J. NICHOLS, SCIENCE TRANSLATIONAL MEDICINE 2018

For the first time, a group of researchers have created lungs in a laboratory and successfully transplanted them to a pig.

These bioengineered lungs, described in Science Translational Medicine , developed healthy blood vessels that allowed pigs to live for several weeks after surgery without medical complications.

Unlike other cases of lungs transplanted into mice that only lasted a few hours, they seem more viable. If the new procedure can be adapted to humans, bioengineered lungs grown from a patient’s own cells could reduce the risk of organ rejection and shorten waiting times for organ transplants.

For the study, immunologist Joan Nichols and his colleagues at the University of Texas Medical Branch in Galveston built lungs for four pigs by first using a mixture of sugar and detergent to remove lung cells from donor pigs. Each designed lung grew for 30 days inside a bioreactor tank, filled with nutrient cocktails that helped the cells stick to the scaffolding and multiplied in the right places.

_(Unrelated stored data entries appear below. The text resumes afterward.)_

/-- **Periodic data stay periodic**: if `ψ₀` is `Lℤ³`-periodic in every particle (stated on the
generators `L e_{i,k}`), so is `e^{-tH}ψ₀`. [folklore] -/
theorem periodicHeatFlow_add_single_of_periodic (v : ℝ → ℝ≥0∞) (L t : ℝ) {ψ₀ : Config N → ℂ}
    (hψ : ∀ (Y : Config N) (i : Fin N) (k : Fin 3),
      ψ₀ (Y + Pi.single i (EuclideanSpace.single k L)) = ψ₀ Y)
    (X : Config N) (i : Fin N) (k : Fin 3) :
    periodicHeatFlow v N L t ψ₀ (X + Pi.single i (EuclideanSpace.single k L)) =
      periodicHeatFlow v N L t ψ₀ X := by
  rw [periodicHeatFlow_add_single]
  simp only [hψ]

/-- The `[0,∞]`-valued functional is covariant under lattice translations of one particle.
[folklore] -/
theorem periodicFKSemigroup_add_single (v : ℝ → ℝ≥0∞) (L T : ℝ) (g : Config N → ℝ≥0∞)
    (X : Config N) (i : Fin N) (k : Fin 3) :
    periodicFKSemigroup v L T g (X + Pi.single i (EuclideanSpace.single k L)) =
      periodicFKSemigroup v L T (fun Y => g (Y + Pi.single i (EuclideanSpace.single k L))) X := by
  simp only [periodicFKSemigroup, periodicFKWeight_add_single, worldLine_add_right]

/-! ### Bose symmetry: relabelling the particles commutes with the flow -/

/-- The periodised potential is even: `v^per(-z) = v^per(z)` (reindex the lattice sum by
`n ↦ -n`). (Local copy of `periodizedPotential_neg` of `PeriodicBoseGasTagged.lean`, whose import
cone clashes with `DiluteBoseGasUpperBoundLocalization.lean`.) [folklore] -/
private theorem periodizedPotential_neg_aux (v : ℝ → ℝ≥0∞) (L : ℝ) (z : Space) :
    periodizedPotential v L (-z) = periodizedPotential v L z := by
  unfold periodizedPotential
  rw [← (Equiv.neg (Fin 3 → ℤ)).tsum_eq]
  refine tsum_congr fun n => ?_
  rw [Equiv.neg_apply, latticeVec_neg, sub_neg_eq_add, ← norm_neg, neg_add, neg_neg,
    sub_eq_add_neg]

/-- The sum over ordered pairs of distinct particles is twice the periodic interaction:
`∑_{i ≠ j} v^per(xᵢ - xⱼ) = 2 ∑_{i<j} v^per(xᵢ - xⱼ)` (evenness of `v^per`). [folklore] -/
theorem sum_sum_ne_eq_two_mul_periodicInteraction (v : ℝ → ℝ≥0∞) (L : ℝ) (X : Config N) :
    ∑ i : Fin N, ∑ j : Fin N with j ≠ i, periodizedPotential v L (X i - X j) =
      2 * periodicInteraction v L X := by
  unfold periodicInteraction
  have hsplit : ∀ i : Fin N, (∑ j : Fin N with j ≠ i, periodizedPotential v L (X i - X j)) =
      (∑ j : Fin N with i < j, periodizedPotential v L (X i - X j)) +
        ∑ j : Fin N with j < i, periodizedPotential v L (X i - X j) := by
    intro i
    rw [← Finset.sum_union]
    · congr 1
      ext j
      simp only [Finset.mem_filter, Finset.mem_univ, true_and, Finset.mem_union]
      exact ⟨fun h => (lt_or_gt_of_ne h).symm, fun h => h.elim ne_of_gt ne_of_lt⟩
    · rw [Finset.disjoint_filter]
      intro j _ h1 h2
      exact lt_asymm h1 h2
  simp only [hsplit, Finset.sum_add_distrib, two_mul]
  congr 1
  rw [Finset.sum_comm' (t' := Finset.univ) (s' := fun j => Finset.univ.filter fun i => j < i)]
  · refine Finset.sum_congr rfl fun j _ => Finset.sum_congr rfl fun i _ => ?_
    rw [← periodizedPotential_neg_aux, neg_sub]
  · intro i j
    simp

/-- **The periodic interaction is invariant under relabelling the particles.** [folklore] -/
theorem periodicInteraction_comp_equiv {m n : ℕ} (v : ℝ → ℝ≥0∞) (L : ℝ) (e : Fin m ≃ Fin n)
    (X : Config n) : periodicInteraction v L (fun a => X (e a)) = periodicInteraction v L X := by
  have h2 : (2 : ℝ≥0∞) ≠ 0 := two_ne_zero
  rw [← ENNReal.mul_right_inj h2 ENNReal.ofNat_ne_top,
    ← sum_sum_ne_eq_two_mul_periodicInteraction, ← sum_sum_ne_eq_two_mul_periodicInteraction,
    ← e.sum_comp]
  refine Finset.sum_congr rfl fun a _ => ?_
  rw [Finset.sum_filter, Finset.sum_filter, ← e.sum_comp]
  refine Finset.sum_congr rfl fun b _ => ?_
  simp only [ne_eq, e.apply_eq_iff_eq]

/-- The periodic weight is relabelling invariant. [folklore] -/
theorem periodicFKWeight_comp_perm (v : ℝ → ℝ≥0∞) (L T : ℝ) (σ : Equiv.Perm (Fin N))
    (X : Config N) (ω : PathSpace N) :
    periodicFKWeight v L T (X ∘ σ) (permPaths σ ω) = periodicFKWeight v L T X ω := by
  simp only [periodicFKWeight, periodicPathAction, worldLine_comp_perm]
  congr 1
  refine lintegral_congr fun s => ?_
  exact periodicInteraction_comp_equiv v L σ _

/-- **Relabelling the particles commutes with the flow**:
`(e^{-tH}ψ₀)(X ∘ σ) = (e^{-tH}(ψ₀ ∘ (· ∘ σ)))(X)`. [folklore] -/
theorem periodicHeatFlow_comp_perm (v : ℝ → ℝ≥0∞) (L t : ℝ) (ψ₀ : Config N → ℂ)
    (σ : Equiv.Perm (Fin N)) (X : Config N) :
    periodicHeatFlow v N L t ψ₀ (X ∘ σ) = periodicHeatFlow v N L t (fun Y => ψ₀ (Y ∘ σ)) X := by
  rw [periodicHeatFlow_eq, periodicHeatFlow_eq,
    ← (measurePreserving_permPaths σ).integral_comp' (f := permPaths σ)]
  refine integral_congr_ae (Eventually.of_forall fun ω => ?_)
  simp only [periodicFKWeight_comp_perm, worldLine_comp_perm]

/-- **Bose symmetry is preserved**: permutation-symmetric data flow to permutation-symmetric
functions. [folklore] -/
theorem periodicHeatFlow_perm_of_symm (v : ℝ → ℝ≥0∞) (L t : ℝ) {ψ₀ : Config N → ℂ}
    (hsymm : ∀ (σ : Equiv.Perm (Fin N)) (Y : Config N), ψ₀ (Y ∘ σ) = ψ₀ Y)
    (σ : Equiv.Perm (Fin N)) (X : Config N) :
    periodicHeatFlow v N L t ψ₀ (X ∘ σ) = periodicHeatFlow v N L t ψ₀ X := by
  rw [periodicHeatFlow_comp_perm]
  simp only [hsymm]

Finally, the researchers replaced the left lung of each pig with the bioengineered version .

After the surgery, the Nichols team managed to get one pig to survive for ten hours, another for two weeks, a third for a month and the fourth for two months. None of the animals received immunosuppressive drugs, and none of the transplants were rejected. Within the body of a pig, the blood vessels of the bioengineered lung were connected to the natural circulatory system of the animal, supplying the organ with oxygen and nutrients to survive.

However, while the bioengineered lungs were linked to the circulatory systems of pigs, the organs were not connected to the lung arteries of the animals, which carry blood low in oxygen for the lungs to replenish oxygen from the inhaled air. That forced the pigs to rely on their natural right lung after the surgery. The next step is to connect the organ to the pulmonary artery “to ensure that genetically modified lungs can also perform this task.